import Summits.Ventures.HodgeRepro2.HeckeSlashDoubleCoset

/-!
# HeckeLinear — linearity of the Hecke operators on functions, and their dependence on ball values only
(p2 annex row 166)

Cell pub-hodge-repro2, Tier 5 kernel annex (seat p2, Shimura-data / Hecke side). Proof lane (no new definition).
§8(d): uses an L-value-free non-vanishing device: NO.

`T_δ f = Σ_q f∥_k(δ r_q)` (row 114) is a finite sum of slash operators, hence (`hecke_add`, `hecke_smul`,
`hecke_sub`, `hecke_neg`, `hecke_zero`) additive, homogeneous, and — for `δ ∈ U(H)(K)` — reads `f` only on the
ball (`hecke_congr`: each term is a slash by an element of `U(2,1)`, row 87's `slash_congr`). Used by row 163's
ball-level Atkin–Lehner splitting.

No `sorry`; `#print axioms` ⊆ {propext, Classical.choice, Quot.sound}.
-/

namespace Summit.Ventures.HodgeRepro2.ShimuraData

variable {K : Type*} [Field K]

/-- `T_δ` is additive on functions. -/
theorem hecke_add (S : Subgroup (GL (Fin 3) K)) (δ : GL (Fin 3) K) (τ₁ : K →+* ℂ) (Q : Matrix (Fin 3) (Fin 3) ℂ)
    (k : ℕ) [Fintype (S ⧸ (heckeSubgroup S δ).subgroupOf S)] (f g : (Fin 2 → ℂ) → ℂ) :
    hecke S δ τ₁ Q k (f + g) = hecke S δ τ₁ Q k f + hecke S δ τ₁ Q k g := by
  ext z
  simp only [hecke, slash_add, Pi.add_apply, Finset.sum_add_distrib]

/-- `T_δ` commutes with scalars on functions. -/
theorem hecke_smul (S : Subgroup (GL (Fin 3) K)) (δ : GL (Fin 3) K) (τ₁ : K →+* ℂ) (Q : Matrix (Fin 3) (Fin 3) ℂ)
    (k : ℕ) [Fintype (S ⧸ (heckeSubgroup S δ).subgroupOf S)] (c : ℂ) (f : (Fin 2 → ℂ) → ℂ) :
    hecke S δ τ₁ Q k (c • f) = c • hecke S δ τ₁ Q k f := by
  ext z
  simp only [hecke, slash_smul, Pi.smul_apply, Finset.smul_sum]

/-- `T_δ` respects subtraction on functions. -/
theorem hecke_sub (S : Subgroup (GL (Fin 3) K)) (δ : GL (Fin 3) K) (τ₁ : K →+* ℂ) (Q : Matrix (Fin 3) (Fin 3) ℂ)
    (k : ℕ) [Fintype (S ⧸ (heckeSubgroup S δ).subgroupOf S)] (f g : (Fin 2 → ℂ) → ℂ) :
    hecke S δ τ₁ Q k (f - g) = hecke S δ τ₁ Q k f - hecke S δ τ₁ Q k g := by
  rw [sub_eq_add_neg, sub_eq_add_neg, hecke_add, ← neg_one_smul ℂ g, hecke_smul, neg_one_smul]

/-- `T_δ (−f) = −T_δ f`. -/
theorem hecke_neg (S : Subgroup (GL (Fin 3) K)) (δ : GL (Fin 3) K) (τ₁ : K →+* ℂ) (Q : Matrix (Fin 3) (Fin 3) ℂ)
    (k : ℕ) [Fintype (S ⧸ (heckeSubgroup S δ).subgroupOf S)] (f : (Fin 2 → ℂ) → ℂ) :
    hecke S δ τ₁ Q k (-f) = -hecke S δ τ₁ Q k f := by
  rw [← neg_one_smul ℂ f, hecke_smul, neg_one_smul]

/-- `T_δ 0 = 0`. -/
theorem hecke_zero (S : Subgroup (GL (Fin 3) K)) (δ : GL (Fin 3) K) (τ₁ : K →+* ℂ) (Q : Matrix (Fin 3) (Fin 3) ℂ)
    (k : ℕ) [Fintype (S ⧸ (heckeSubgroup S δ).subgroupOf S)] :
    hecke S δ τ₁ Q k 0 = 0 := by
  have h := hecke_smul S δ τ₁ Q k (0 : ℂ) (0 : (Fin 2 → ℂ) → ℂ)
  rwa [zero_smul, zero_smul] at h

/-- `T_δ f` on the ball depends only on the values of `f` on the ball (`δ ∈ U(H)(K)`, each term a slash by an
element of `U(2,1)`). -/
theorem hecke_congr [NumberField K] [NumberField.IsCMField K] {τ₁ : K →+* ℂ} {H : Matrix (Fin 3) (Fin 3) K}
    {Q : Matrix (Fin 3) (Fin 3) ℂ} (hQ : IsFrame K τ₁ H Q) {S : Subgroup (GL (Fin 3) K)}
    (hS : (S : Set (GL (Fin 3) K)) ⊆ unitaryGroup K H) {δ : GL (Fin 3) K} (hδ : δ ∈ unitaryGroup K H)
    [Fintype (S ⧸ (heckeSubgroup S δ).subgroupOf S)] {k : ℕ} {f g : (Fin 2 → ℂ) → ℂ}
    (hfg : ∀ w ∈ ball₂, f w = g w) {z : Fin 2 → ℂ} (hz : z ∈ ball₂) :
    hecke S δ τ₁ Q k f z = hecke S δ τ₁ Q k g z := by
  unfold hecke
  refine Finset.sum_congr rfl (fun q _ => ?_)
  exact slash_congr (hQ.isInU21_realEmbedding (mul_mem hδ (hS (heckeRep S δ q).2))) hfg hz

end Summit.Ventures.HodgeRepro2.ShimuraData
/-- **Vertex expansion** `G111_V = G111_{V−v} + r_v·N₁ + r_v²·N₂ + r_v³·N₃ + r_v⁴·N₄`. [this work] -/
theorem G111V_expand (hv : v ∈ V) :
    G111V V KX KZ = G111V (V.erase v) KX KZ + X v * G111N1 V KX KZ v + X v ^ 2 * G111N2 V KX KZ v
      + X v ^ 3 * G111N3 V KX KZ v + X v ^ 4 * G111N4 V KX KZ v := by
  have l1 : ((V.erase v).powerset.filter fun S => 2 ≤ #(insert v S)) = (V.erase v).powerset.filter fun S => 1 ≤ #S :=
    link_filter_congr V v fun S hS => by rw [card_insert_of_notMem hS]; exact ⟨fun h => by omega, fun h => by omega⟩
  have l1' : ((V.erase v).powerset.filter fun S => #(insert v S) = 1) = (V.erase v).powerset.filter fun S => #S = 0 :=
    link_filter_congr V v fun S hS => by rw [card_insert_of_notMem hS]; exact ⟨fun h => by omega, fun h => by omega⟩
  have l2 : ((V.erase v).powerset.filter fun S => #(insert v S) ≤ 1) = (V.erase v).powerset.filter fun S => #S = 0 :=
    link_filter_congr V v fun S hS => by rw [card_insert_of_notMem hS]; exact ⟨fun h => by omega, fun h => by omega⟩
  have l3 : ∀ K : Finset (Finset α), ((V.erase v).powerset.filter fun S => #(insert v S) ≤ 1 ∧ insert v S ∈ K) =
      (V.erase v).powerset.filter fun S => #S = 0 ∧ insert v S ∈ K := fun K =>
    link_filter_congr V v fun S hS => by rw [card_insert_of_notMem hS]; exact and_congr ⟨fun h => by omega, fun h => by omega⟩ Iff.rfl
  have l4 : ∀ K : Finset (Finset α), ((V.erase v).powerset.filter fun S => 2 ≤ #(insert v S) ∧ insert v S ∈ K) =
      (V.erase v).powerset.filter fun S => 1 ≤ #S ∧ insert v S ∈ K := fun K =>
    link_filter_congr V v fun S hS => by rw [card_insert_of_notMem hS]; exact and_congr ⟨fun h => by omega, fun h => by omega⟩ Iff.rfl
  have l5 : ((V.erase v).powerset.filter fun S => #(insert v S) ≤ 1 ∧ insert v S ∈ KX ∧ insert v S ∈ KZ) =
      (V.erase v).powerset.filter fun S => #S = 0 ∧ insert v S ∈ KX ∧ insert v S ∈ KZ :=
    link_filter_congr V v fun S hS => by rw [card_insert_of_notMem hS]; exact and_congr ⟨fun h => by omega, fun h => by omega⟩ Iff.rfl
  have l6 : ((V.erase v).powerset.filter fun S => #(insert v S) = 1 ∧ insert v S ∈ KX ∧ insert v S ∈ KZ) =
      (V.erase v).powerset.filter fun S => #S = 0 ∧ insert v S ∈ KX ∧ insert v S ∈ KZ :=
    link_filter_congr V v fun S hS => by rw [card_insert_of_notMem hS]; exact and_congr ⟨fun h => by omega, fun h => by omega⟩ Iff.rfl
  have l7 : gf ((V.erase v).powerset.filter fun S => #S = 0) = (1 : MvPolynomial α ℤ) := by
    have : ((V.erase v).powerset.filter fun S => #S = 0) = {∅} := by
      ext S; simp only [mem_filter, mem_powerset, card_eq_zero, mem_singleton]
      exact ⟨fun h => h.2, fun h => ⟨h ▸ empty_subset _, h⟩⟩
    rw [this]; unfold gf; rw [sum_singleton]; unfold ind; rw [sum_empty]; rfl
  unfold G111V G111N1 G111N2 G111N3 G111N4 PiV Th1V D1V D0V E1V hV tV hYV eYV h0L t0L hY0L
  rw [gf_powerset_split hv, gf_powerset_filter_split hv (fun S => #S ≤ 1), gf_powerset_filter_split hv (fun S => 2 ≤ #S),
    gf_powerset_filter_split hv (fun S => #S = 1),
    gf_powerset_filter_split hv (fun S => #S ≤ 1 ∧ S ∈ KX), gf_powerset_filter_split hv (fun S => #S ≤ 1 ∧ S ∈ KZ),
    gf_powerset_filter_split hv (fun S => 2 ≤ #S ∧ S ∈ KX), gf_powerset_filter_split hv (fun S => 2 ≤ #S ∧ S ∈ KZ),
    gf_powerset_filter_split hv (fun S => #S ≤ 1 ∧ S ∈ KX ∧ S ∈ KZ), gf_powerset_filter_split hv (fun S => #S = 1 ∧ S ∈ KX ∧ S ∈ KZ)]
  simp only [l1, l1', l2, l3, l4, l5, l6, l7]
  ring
====
**Task objective**
What is the number of lines in the records that include "annex"? Answer with that number alone.

**Task result**
2